By December of 2020, more than forty women had come forward with written testimonies stating they received invasive and unnecessary medical procedures while under ICE’s care.[44] The attorneys handling these cases reported some of the women faced retaliation for speaking out, including deportation.[45] After speaking with their clients, attorneys discovered women had complained to ICE since 2018 regarding this misconduct, but ICE “continued a policy or custom of sending women to be mistreated and abused.”[46]

ICE maintained that people should be weary of these claims until all the facts are accounted for; however, the similarities between the experiences of women in Georgia in 2020 and those in L.A. County during the 1970s are striking.[47] All of the victims were lower-income immigrant women who had an extremely minimal grasp of the English language, which left them vulnerable to coercive authority figures.[48] The recent COVID-19 pandemic had prompted many scholars to review this tragic history, even before the whistleblower’s complaint.[49] In addition to concerns about forced sterilization, scholars are also concerned as to whether or not these detainees will be given COVID-19 vaccines.[50]

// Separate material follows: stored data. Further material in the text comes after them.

/-! ### §3 The sharp two-cutoff decay -/

/-- **THE U = 1 TWO-CUTOFF INSTANCE OF K1-lin(s) WITH THE ENDPOINTS' CONSTANT.**  For `a > 0`, `n ≥ 1`, `R′` a union of
`nL`-blocks, `0 ≤ δ ≤ 1` with `L^{d+1}·(2(d+1)δ²L² + a(e^δ − 1)) ≤ min(2,a)∕2` and `s ∈ [0,1]`: the two-cutoff line is
invertible and `|(twoCutoffLine s)⁻¹(x,y)| ≤ (2∕min(2,a))·e^{−δ·edistR n R x y}` — floor `γ₀ = min(2,a)` and prefactor `2∕γ₀`,
every constant independent of `n` and of `s`.  Route: `lineOpR_inv_decay_form` for `P₀ = runA` and `H₁ = H_B^{(μ)}`,
`μ = √(L^{d+1})`, whose Schur line IS `twoCutoffLine` (`lineOpR_runBμ`). [folklore] -/
theorem twoCutoff_inv_decay_sharp (hn : 1 ≤ n) (hR' : IsBlockUnion (n * L) R') {a δ : ℝ} (ha : 0 < a)
    (hδ0 : 0 ≤ δ) (hδ1 : δ ≤ 1) (hsmall : (L : ℝ) ^ (d + 1) * (2 * ((d : ℝ) + 1) * (δ * L) ^ 2 + a * (Real.exp δ - 1)) ≤ min 2 a / 2)
    {s : ℝ} (hs0 : 0 ≤ s) (hs1 : s ≤ 1) (x y : ↥(R'.image (blk L))) :
    IsUnit (twoCutoffLine (isBlockUnion_fine hR') n a s).det ∧
      |(twoCutoffLine (isBlockUnion_fine hR') n a s)⁻¹ x y| ≤
        2 / min 2 a * Real.exp (-(δ * edistR n (R'.image (blk L)) x y)) := by
  classical
  have hL : 1 ≤ L := NeZero.one_le
  have hR'L : IsBlockUnion L R' := isBlockUnion_fine hR'
  have hRc : IsBlockUnion n (R'.image (blk L)) := isBlockUnion_coarse hL hR'
  have hnL : 1 ≤ n * L := Nat.one_le_iff_ne_zero.2 (Nat.mul_ne_zero (Nat.one_le_iff_ne_zero.1 hn) (NeZero.ne L))
  have hn0 : (0 : ℝ) < n := by exact_mod_cast hn
  have hL0 : (0 : ℝ) < L := by exact_mod_cast hL
  have hLpow : (0 : ℝ) < (L : ℝ) ^ (d + 1) := by positivity
  have hmin : 0 < min 2 a := lt_min (by norm_num) ha
  have hexp : 0 ≤ Real.exp δ - 1 := by linarith [Real.add_one_le_exp δ]
  -- the rescaling parameter `μ = √(L^{d+1})`
  set μ : ℝ := Real.sqrt ((L : ℝ) ^ (d + 1)) with hμdef
  have hμ2 : μ ^ 2 = (L : ℝ) ^ (d + 1) := by rw [hμdef, Real.sq_sqrt hLpow.le]
  have hμ0 : μ ≠ 0 := by
    intro h
    rw [h] at hμ2
    exact hLpow.ne' (by rw [← hμ2]; ring)
  -- the floor `σ = γ₀ = min(2,a)`
  set σ : ℝ := min 2 a with hσdef
  have hσ : 0 < σ := hmin
  set ρ : ↥(R'.image (blk L)) ⊕ (↥(R'.image (blk L)) × NZ d L) → ℝ :=
    fun c => δ * edistR n (R'.image (blk L)) (site c) y with hρ
  set ρ' : ↥R' → ℝ := fun x' => δ * edistR n (R'.image (blk L)) (rblk L R' x') y with hρ'
  -- (1) coercivity of run A
  have hP₀ : ∀ g : ↥(R'.image (blk L)) → ℝ, σ * (g ⬝ᵥ g) ≤ g ⬝ᵥ (runA n L a R').mulVec g :=
    fun g => lower18_zero hn ha.le hRc g
  -- (2) coercivity of run B in the ψ-RESCALED block coordinates: the SAME floor
  have hH₁ : ∀ u, σ * (u ⬝ᵥ u) ≤ u ⬝ᵥ (runBμ hR'L n a μ).mulVec u := by
    intro u
    have h := coercive_congr (coordTμ hR'L μ) (fineOpR (n * L) a 0 R') (c := ((L : ℝ) ^ (d + 1))⁻¹) (σM := min 2 a)
      (cT := (L : ℝ) ^ (d + 1)) (by positivity) hmin.le (fun φ => lower18_zero hnL ha.le hR' φ) (dot_le_coordTμ hR'L hμ2) u
    have hσ' : ((L : ℝ) ^ (d + 1))⁻¹ * min 2 a * (L : ℝ) ^ (d + 1) = σ := by rw [hσdef]; field_simp
    rw [hσ'] at h
    exact h
  -- (3) conjugation error of run A at the weight `ρ ∘ inl`
  have hbondA : ∀ x₁ x₂ : ↥(R'.image (blk L)), x₂.1 ∈ nbrs x₁.1 →
      |ρ (Sum.inl x₁) - ρ (Sum.inl x₂)| ≤ δ * (1 / (n : ℝ)) := by
    intro x₁ x₂ h12
    simp only [hρ, site, ← mul_sub, abs_mul, abs_of_nonneg hδ0]
    refine mul_le_mul_of_nonneg_left ((abs_edistR_sub_le x₁ x₂ y).trans ?_) hδ0
    exact (mul_le_mul_of_nonneg_left (supNorm_sub_le_one_of_mem_nbrs h12) (by positivity)).trans (by rw [mul_one])
  have hblockA : ∀ x₁ x₂ : ↥(R'.image (blk L)), blk n x₁.1 = blk n x₂.1 → |ρ (Sum.inl x₁) - ρ (Sum.inl x₂)| ≤ δ := by
    intro x₁ x₂ h12
    simp only [hρ, site, ← mul_sub, abs_mul, abs_of_nonneg hδ0]
    refine (mul_le_mul_of_nonneg_left ((abs_edistR_sub_le x₁ x₂ y).trans ?_) hδ0).trans (by rw [mul_one])
    calc (1 / (n : ℝ)) * supNorm (x₁.1 - x₂.1) ≤ (1 / (n : ℝ)) * ((n : ℝ) - 1) :=
          mul_le_mul_of_nonneg_left (supNorm_sub_le_of_blk_eq hn h12) (by positivity)
      _ ≤ 1 := by rw [div_mul_eq_mul_div, one_mul, div_le_one hn0]; linarith
  have h₀ : ∀ g : ↥(R'.image (blk L)) → ℝ, -(σ / 2) * (g ⬝ᵥ g) ≤
      ∑ j, ∑ k, (Real.exp (ρ (Sum.inl j) - ρ (Sum.inl k)) - 1) * runA n L a R' j k * (g j * g k) := by
    intro g
    have hδn : δ * (1 / (n : ℝ)) ≤ 1 := by
      calc δ * (1 / (n : ℝ)) ≤ 1 * 1 :=
            mul_le_mul hδ1 (by rw [div_le_one hn0]; exact_mod_cast hn) (by positivity) zero_le_one
        _ = 1 := one_mul 1
    have h := conjError_fineOpR_ge hn hRc ha.le hδn hδ0 (fun z => ρ (Sum.inl z)) hbondA hblockA g
    have hg : 0 ≤ g ⬝ᵥ g := by
      simp only [dotProduct]; exact Finset.sum_nonneg fun _ _ => mul_self_nonneg _
    have hκ : 2 * ((d : ℝ) + 1) * δ ^ 2 + a * (Real.exp δ - 1) ≤ σ / 2 := by
      have hL1 : (1 : ℝ) ≤ (L : ℝ) := by exact_mod_cast hL
      have hLp1 : (1 : ℝ) ≤ (L : ℝ) ^ (d + 1) := one_le_pow₀ hL1
      have hδL : δ ^ 2 ≤ (δ * L) ^ 2 := by
        rw [mul_pow]
        nlinarith [sq_nonneg δ, mul_nonneg (sq_nonneg δ) (by nlinarith : (0 : ℝ) ≤ (L : ℝ) ^ 2 - 1)]
      have hk0 : 0 ≤ 2 * ((d : ℝ) + 1) * (δ * L) ^ 2 + a * (Real.exp δ - 1) := by
        nlinarith [mul_nonneg ha.le hexp, sq_nonneg (δ * L)]
      have hk1 : 2 * ((d : ℝ) + 1) * (δ * L) ^ 2 + a * (Real.exp δ - 1) ≤
          (L : ℝ) ^ (d + 1) * (2 * ((d : ℝ) + 1) * (δ * L) ^ 2 + a * (Real.exp δ - 1)) := by
        nlinarith [mul_le_mul_of_nonneg_right hLp1 hk0]
      nlinarith [mul_nonneg ha.le hexp, hδL]
    exact le_trans (by nlinarith) h
  -- (4) conjugation error of run B in the rescaled block coordinates at the weight `ρ` (compatible with `ρ'`)
  have hcompat : ∀ x' c, coordTμ hR'L μ x' c ≠ 0 → ρ' x' = ρ c := by
    intro x' c h
    simp only [hρ, hρ', coordTμ_compat hR'L μ x' c h]
  have hbondB : ∀ x₁ x₂ : ↥R', x₂.1 ∈ nbrs x₁.1 → |ρ' x₁ - ρ' x₂| ≤ (δ * L) * (1 / ((n * L : ℕ) : ℝ)) := by
    intro x₁ x₂ h12
    simp only [hρ', ← mul_sub, abs_mul, abs_of_nonneg hδ0]
    have hkey : (1 / (n : ℝ)) * supNorm ((rblk L R' x₁).1 - (rblk L R' x₂).1) ≤ 1 / (n : ℝ) := by
      have hb : supNorm ((rblk L R' x₁).1 - (rblk L R' x₂).1) ≤ 1 :=
        supNorm_blk_sub_blk_le_one hL (supNorm_sub_le_one_of_mem_nbrs h12)
      exact (mul_le_mul_of_nonneg_left hb (by positivity)).trans (by rw [mul_one])
    have h1 : |edistR n (R'.image (blk L)) (rblk L R' x₁) y - edistR n (R'.image (blk L)) (rblk L R' x₂) y| ≤ 1 / (n : ℝ) :=
      (abs_edistR_sub_le _ _ y).trans hkey
    have hnL' : (δ * L) * (1 / ((n * L : ℕ) : ℝ)) = δ * (1 / (n : ℝ)) := by
      push_cast
      field_simp
    rw [hnL']
    exact mul_le_mul_of_nonneg_left h1 hδ0
  have hblockB : ∀ x₁ x₂ : ↥R', blk (n * L) x₁.1 = blk (n * L) x₂.1 → |ρ' x₁ - ρ' x₂| ≤ δ := by
    intro x₁ x₂ h12
    simp only [hρ', ← mul_sub, abs_mul, abs_of_nonneg hδ0]
    have hbb : blk n (rblk L R' x₁).1 = blk n (rblk L R' x₂).1 := by
      show blk n (blk L x₁.1) = blk n (blk L x₂.1)
      rw [blk_blk, blk_blk, Nat.mul_comm]; exact h12
    refine (mul_le_mul_of_nonneg_left ((abs_edistR_sub_le _ _ y).trans ?_) hδ0).trans (by rw [mul_one])
    calc (1 / (n : ℝ)) * supNorm ((rblk L R' x₁).1 - (rblk L R' x₂).1) ≤ (1 / (n : ℝ)) * ((n : ℝ) - 1) :=
          mul_le_mul_of_nonneg_left (supNorm_sub_le_of_blk_eq hn hbb) (by positivity)
      _ ≤ 1 := by rw [div_mul_eq_mul_div, one_mul, div_le_one hn0]; linarith
  have h₁ : ∀ u, -(σ / 2) * (u ⬝ᵥ u) ≤ ∑ j, ∑ k, (Real.exp (ρ j - ρ k) - 1) * runBμ hR'L n a μ j k * (u j * u k) := by
    intro u
    have hδn : (δ * L) * (1 / ((n * L : ℕ) : ℝ)) ≤ 1 := by
      have : (δ * L) * (1 / ((n * L : ℕ) : ℝ)) = δ * (1 / (n : ℝ)) := by push_cast; field_simp
      rw [this]
      calc δ * (1 / (n : ℝ)) ≤ 1 * 1 :=
            mul_le_mul hδ1 (by rw [div_le_one hn0]; exact_mod_cast hn) (by positivity) zero_le_one
        _ = 1 := one_mul 1
    have hM := conjError_fineOpR_ge hnL hR' ha.le hδn hδ0 ρ' hbondB hblockB
    have h := conjError_congr_ge (coordTμ hR'L μ) (fineOpR (n * L) a 0 R') (c := ((L : ℝ) ^ (d + 1))⁻¹)
      (κM := 2 * ((d : ℝ) + 1) * (δ * L) ^ 2 + a * (Real.exp δ - 1)) (CT := ((L : ℝ) ^ (d + 1)) ^ 2) (by positivity)
      (by nlinarith [mul_nonneg ha.le hexp, sq_nonneg (δ * L)]) ρ ρ' hcompat
      hM (coordTμ_le_dot hR'L hμ2) u
    have hu : 0 ≤ u ⬝ᵥ u := by
      simp only [dotProduct]; exact Finset.sum_nonneg fun _ _ => mul_self_nonneg _
    have hκ : ((L : ℝ) ^ (d + 1))⁻¹ * (2 * ((d : ℝ) + 1) * (δ * L) ^ 2 + a * (Real.exp δ - 1)) *
        ((L : ℝ) ^ (d + 1)) ^ 2 ≤ σ / 2 := by
      have heq : ((L : ℝ) ^ (d + 1))⁻¹ * (2 * ((d : ℝ) + 1) * (δ * L) ^ 2 + a * (Real.exp δ - 1)) *
          ((L : ℝ) ^ (d + 1)) ^ 2 = (L : ℝ) ^ (d + 1) * (2 * ((d : ℝ) + 1) * (δ * L) ^ 2 + a * (Real.exp δ - 1)) := by
        field_simp
      rw [heq, hσdef]
      exact hsmall
    exact le_trans (by nlinarith) h
  -- (5) assemble through the form theorem; the rescaled line IS `twoCutoffLine`
  have hHB : fromBlocks (runBμ hR'L n a μ).toBlocks₁₁ (runBμ hR'L n a μ).toBlocks₁₂ (runBμ hR'L n a μ).toBlocks₂₁
      (runBμ hR'L n a μ).toBlocks₂₂ = runBμ hR'L n a μ := fromBlocks_toBlocks _
  have main := lineOpR_inv_decay_form (runA n L a R') (runBμ hR'L n a μ).toBlocks₁₁ (runBμ hR'L n a μ).toBlocks₁₂
    (runBμ hR'L n a μ).toBlocks₂₁ (runBμ hR'L n a μ).toBlocks₂₂ hσ ρ hP₀ (by rw [hHB]; exact hH₁) h₀ (by rw [hHB]; exact h₁)
    hs0 hs1
  rw [lineOpR_runBμ hR'L n a hμ0] at main
  refine ⟨main.1, ?_⟩
  have hy : ρ (Sum.inl y) = 0 := by
    simp only [hρ, site, edistR, sub_self, supNorm_zero', mul_zero]
  have h := main.2 x y
  rw [hy, sub_zero] at h
  simpa only [hρ, site] using h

Compensation for Prior Forced Sterilizations

Currently, some states have apologized for past forced sterilizations. In 2002, Virginia was the first state to formally apologize for these forced sterilizations.[51] Virginia and North Carolina have passed laws to compensate the surviving victims of their eugenics programs; however, California has not followed suit.[52]

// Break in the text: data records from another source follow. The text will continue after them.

/-! ## §3 The carrier export of a VL child from PER-LABEL nested finite-cutoff data -/

/-- **PER-LABEL NESTED RATES SUFFICE.**  The carrier-export text of a VL child (any bundle `Pr`, window `W`; at `klPredsV14`/`klWindowC` the registered
`stub_vl_carrierRate` of «cauchy» v3 VERBATIM) from: (Nₙ) for EACH Matsubara integer `n`, nested same-momentum comparability of the bare last-scale self-energy
at a common cutoff with a label-DEPENDENT rate `ρ n L → 0` (common `L₀`), and (M) the one-volume momentum modulus. -/
theorem carrierRateText_of_perLabelNested (Pr : Preds) (W : Set ℝ)
    (hN : ∀ (G : GeoConsts) (P : SplitConsts) (Q : EngConsts) (R : RenConsts), G.WF → P.WF → Q.WF → R.WF →
      ∃ c₅ : ℝ, 0 < c₅ ∧ ∀ c : ℝ, 0 < c → c ≤ c₅ → ∃ U₀ : ℝ, 0 < U₀ ∧
        ∀ μ ∈ W, ∀ U : ℝ, 0 < U → U ≤ U₀ → ∀ β : ℝ, klBetaMin ≤ β → β ≤ Real.exp (c / U ^ 2) →
          ∀ K : TrigPolyC4v, Pr.frameOK R U (nScales β) μ K →
            ∀ (Lstar : ℕ) (Mstar : ℕ → ℕ), TowerP Pr G P Q R β U μ K Lstar Mstar →
              ∃ L₀ : ℕ, ∃ ρ : ℤ → ℕ → ℝ, (∀ n, Tendsto (ρ n) atTop (𝓝 0)) ∧
                ∀ (n : ℤ) (L : ℕ) [NeZero L], L₀ ≤ L → ∀ (L'' : ℕ) [NeZero L''], L ∣ L'' → ∃ M₀ : ℕ, ∀ (M : ℕ) [NeZero M], M₀ ≤ M →
                  ∀ (ω : MatsubaraIdx M), matsubaraInt M ω = n → ∀ (k : TorusSite 2 L) (k'' : TorusSite 2 L''),
                    latticeMomentum L'' k'' = latticeMomentum L k →
                      ‖klSelfEnergy L M β U μ 0 klE0 (nScales β + 1) (ω, k) 0 -
                          klSelfEnergy L'' M β U μ 0 klE0 (nScales β + 1) (ω, k'') 0‖ ≤ ρ n L)
    (hM : ∀ (G : GeoConsts) (P : SplitConsts) (Q : EngConsts) (R : RenConsts), G.WF → P.WF → Q.WF → R.WF →
      ∃ c₅ : ℝ, 0 < c₅ ∧ ∀ c : ℝ, 0 < c → c ≤ c₅ → ∃ U₀ : ℝ, 0 < U₀ ∧
        ∀ μ ∈ W, ∀ U : ℝ, 0 < U → U ≤ U₀ → ∀ β : ℝ, klBetaMin ≤ β → β ≤ Real.exp (c / U ^ 2) →
          ∀ K : TrigPolyC4v, Pr.frameOK R U (nScales β) μ K →
            ∀ (Lstar : ℕ) (Mstar : ℕ → ℕ), TowerP Pr G P Q R β U μ K Lstar Mstar →
              ∃ L₀ : ℕ, ∃ D : ℝ, ∃ ρ' : ℕ → ℝ, Tendsto ρ' atTop (𝓝 0) ∧
                ∀ (L : ℕ) [NeZero L], L₀ ≤ L → ∃ M₀ : ℕ, ∀ (M : ℕ) [NeZero M], M₀ ≤ M →
                  ∀ (ω : MatsubaraIdx M) (k₁ k₂ : TorusSite 2 L),
                    ‖klSelfEnergy L M β U μ 0 klE0 (nScales β + 1) (ω, k₁) 0 -
                        klSelfEnergy L M β U μ 0 klE0 (nScales β + 1) (ω, k₂) 0‖ ≤
                      ρ' L + D * ∑ i, torusAbs (latticeMomentum L k₁ i - latticeMomentum L k₂ i)) :
    ∀ (G : GeoConsts) (P : SplitConsts) (Q : EngConsts) (R : RenConsts), G.WF → P.WF → Q.WF → R.WF →
      ∃ c₅ : ℝ, 0 < c₅ ∧ ∀ c : ℝ, 0 < c → c ≤ c₅ → ∃ U₀ : ℝ, 0 < U₀ ∧
        ∀ μ ∈ W, ∀ U : ℝ, 0 < U → U ≤ U₀ → ∀ β : ℝ, klBetaMin ≤ β → β ≤ Real.exp (c / U ^ 2) →
          ∀ K : TrigPolyC4v, Pr.frameOK R U (nScales β) μ K →
            ∀ (Lstar : ℕ) (Mstar : ℕ → ℕ), TowerP Pr G P Q R β U μ K Lstar Mstar →
              ∃ L₀ : ℕ, ∃ D : ℝ, ∃ ρ : ℕ → ℝ, Tendsto ρ atTop (𝓝 0) ∧
                ∀ (L : ℕ) [NeZero L], L₀ ≤ L → ∀ (L' : ℕ) [NeZero L'], L ≤ L' → ∃ M₀ : ℕ, ∀ (M : ℕ) [NeZero M], M₀ ≤ M →
                  ∀ (ω : MatsubaraIdx M) (k : TorusSite 2 L) (k' : TorusSite 2 L'),
                    ‖klSelfEnergy L M β U μ 0 klE0 (nScales β + 1) (ω, k) 0 -
                        klSelfEnergy L' M β U μ 0 klE0 (nScales β + 1) (ω, k') 0‖ ≤
                      ρ L + D * ∑ i, torusAbs (latticeMomentum L k i - latticeMomentum L' k' i) := by
  intro G P Q R hG hP hQ hR
  obtain ⟨c₁, hc₁, h₁⟩ := hN G P Q R hG hP hQ hR
  obtain ⟨c₂, hc₂, h₂⟩ := hM G P Q R hG hP hQ hR
  refine ⟨min c₁ c₂, lt_min hc₁ hc₂, fun c hc hcle => ?_⟩
  obtain ⟨U₁, hU₁, h₁'⟩ := h₁ c hc (hcle.trans (min_le_left _ _))
  obtain ⟨U₂, hU₂, h₂'⟩ := h₂ c hc (hcle.trans (min_le_right _ _))
  refine ⟨min U₁ U₂, lt_min hU₁ hU₂, ?_⟩
  intro μ hμ U hU hUle β hβ hβle K hK Lstar Mstar hT
  have hβ0 : 0 < β := pos_of_klBetaMin_le hβ
  obtain ⟨L₁, ρn, hρn, hnest⟩ := h₁' μ hμ U hU (hUle.trans (min_le_left _ _)) β hβ hβle K hK Lstar Mstar hT
  obtain ⟨L₂, D, ρ', hρ', hmod⟩ := h₂' μ hμ U hU (hUle.trans (min_le_right _ _)) β hβ hβle K hK Lstar Mstar hT
  set L₀ : ℕ := max (max L₁ L₂) 3 with hL₀
  have hL₀3 : 3 ≤ L₀ := le_max_right _ _
  -- (1) per label, remove the cutoff at both volumes
  have hinfN : ∀ (n : ℤ) (L : ℕ) [NeZero L], L₀ ≤ L → ∀ (L'' : ℕ) [NeZero L''], L ∣ L'' →
      ∀ (k : TorusSite 2 L) (k'' : TorusSite 2 L''), latticeMomentum L'' k'' = latticeMomentum L k →
        ‖klSelfEnergyInf L β U μ 0 n k - klSelfEnergyInf L'' β U μ 0 n k''‖ ≤ ρn n L := by
    intro n L _ hL L'' _ hdvd k k'' hkk
    have hL3 : 3 ≤ L := hL₀3.trans hL
    have hL3'' : 3 ≤ L'' := hL3.trans (Nat.le_of_dvd (Nat.pos_of_ne_zero (NeZero.ne L'')) hdvd)
    have hL1 : L₁ ≤ L := (le_max_left _ _).trans ((le_max_left _ _).trans hL)
    obtain ⟨M₀, hM₀⟩ := hnest n L hL1 L'' hdvd
    exact kler_carrierRate_of_sameCutoff hβ0 U μ 0 hL3 hL3'' ⟨M₀, fun M _ hMM ω hω => hM₀ M hMM ω hω k k'' hkk⟩
  -- (2) per-label rates become one label-uniform rate
  obtain ⟨ρu, hρu, hnestU⟩ := nestedRateInf_uniform_of_perLabel hβ0 U μ hL₀3 hρn hinfN
  -- (3) the modulus, cutoff-free (same volume is a nested pair)
  have hmodInf : ∀ (L : ℕ) [NeZero L], L₀ ≤ L → ∀ (n : ℤ) (k₁ k₂ : TorusSite 2 L),
      ‖klSelfEnergyInf L β U μ 0 n k₁ - klSelfEnergyInf L β U μ 0 n k₂‖ ≤
        ρ' L + D * ∑ i, torusAbs (latticeMomentum L k₁ i - latticeMomentum L k₂ i) := by
    intro L _ hL n k₁ k₂
    have hL3 : 3 ≤ L := hL₀3.trans hL
    have hL2 : L₂ ≤ L := (le_max_right _ _).trans ((le_max_left _ _).trans hL)
    obtain ⟨M₀, hM₀⟩ := hmod L hL2
    exact kler_carrierRate_of_sameCutoff hβ0 U μ 0 hL3 hL3 ⟨M₀, fun M _ hMM ω _ => hM₀ M hMM ω k₁ k₂⟩
  -- (4) nested + modulus ⇒ arbitrary pairs (cutoff-free), then back to finite cutoff
  obtain ⟨ρ₂, hρ₂, hpair⟩ := twoVolumeRate_of_nestedRate (T := fun L _ n k => klSelfEnergyInf L β U μ 0 n k) (L₀ := L₀) (D := D)
    hρu hρ' (fun L _ hL L'' _ hdvd n k k'' hkk => hnestU L hL L'' hdvd n k k'' hkk) (fun L _ hL n k₁ k₂ => hmodInf L hL n k₁ k₂)
  obtain ⟨L₃, Mth, D', ρ₃, hρ₃, hrate⟩ := twoVolumeRate_of_cutoffFreeRate hβ0 U μ 0 hρ₂ hpair
  refine ⟨L₃, D', ρ₃, hρ₃, fun L _ hL L' _ hLL' => ⟨max (Mth L) (Mth L'), fun M _ hMM ω k k' => ?_⟩⟩
  exact hrate L hL M (le_of_max_le_left hMM) L' hLL' M (le_of_max_le_right hMM) 0 ω ω rfl k k'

The former California governor, Gray Davis, issued a formal apology in 2003; however, there are reports from 2010 that prisoners are being sterilized without proper consent.[53] The Center for Investigative Reporting found that almost 150 female inmates from 2006 until 2010 were sterilized without proper state approvals.[54] Of these 150 women, at least 148 received tubal ligations in violation of prison rules, which ban using federal funds for inmate sterilizations.[55] A former inmate from the Valley State Prison stated that she often overheard medical staff asking inmates who had served multiple prison terms to agree to be sterilized.[56] Another inmate who gave birth during her stay at the Valley State Prison reported a gynecologist repeatedly pressured her to agree to a tubal ligation.[57] In 2008, the prisoner rights group Justice Now received a response from an operating office acknowledging that the California Institution for Women and the Valley State Prison offered sterilization surgery to women.[58] The organization filed a public records request and complained to various committees, and finally met with medical officers from those facilities.[59] None of the doctors at these facilities thought they needed permission to perform surgery on inmates.[60] Finally, California Governor Jerry Brown signed a bill that bans prisons from sterilizing inmates without their consent in 2014.[61]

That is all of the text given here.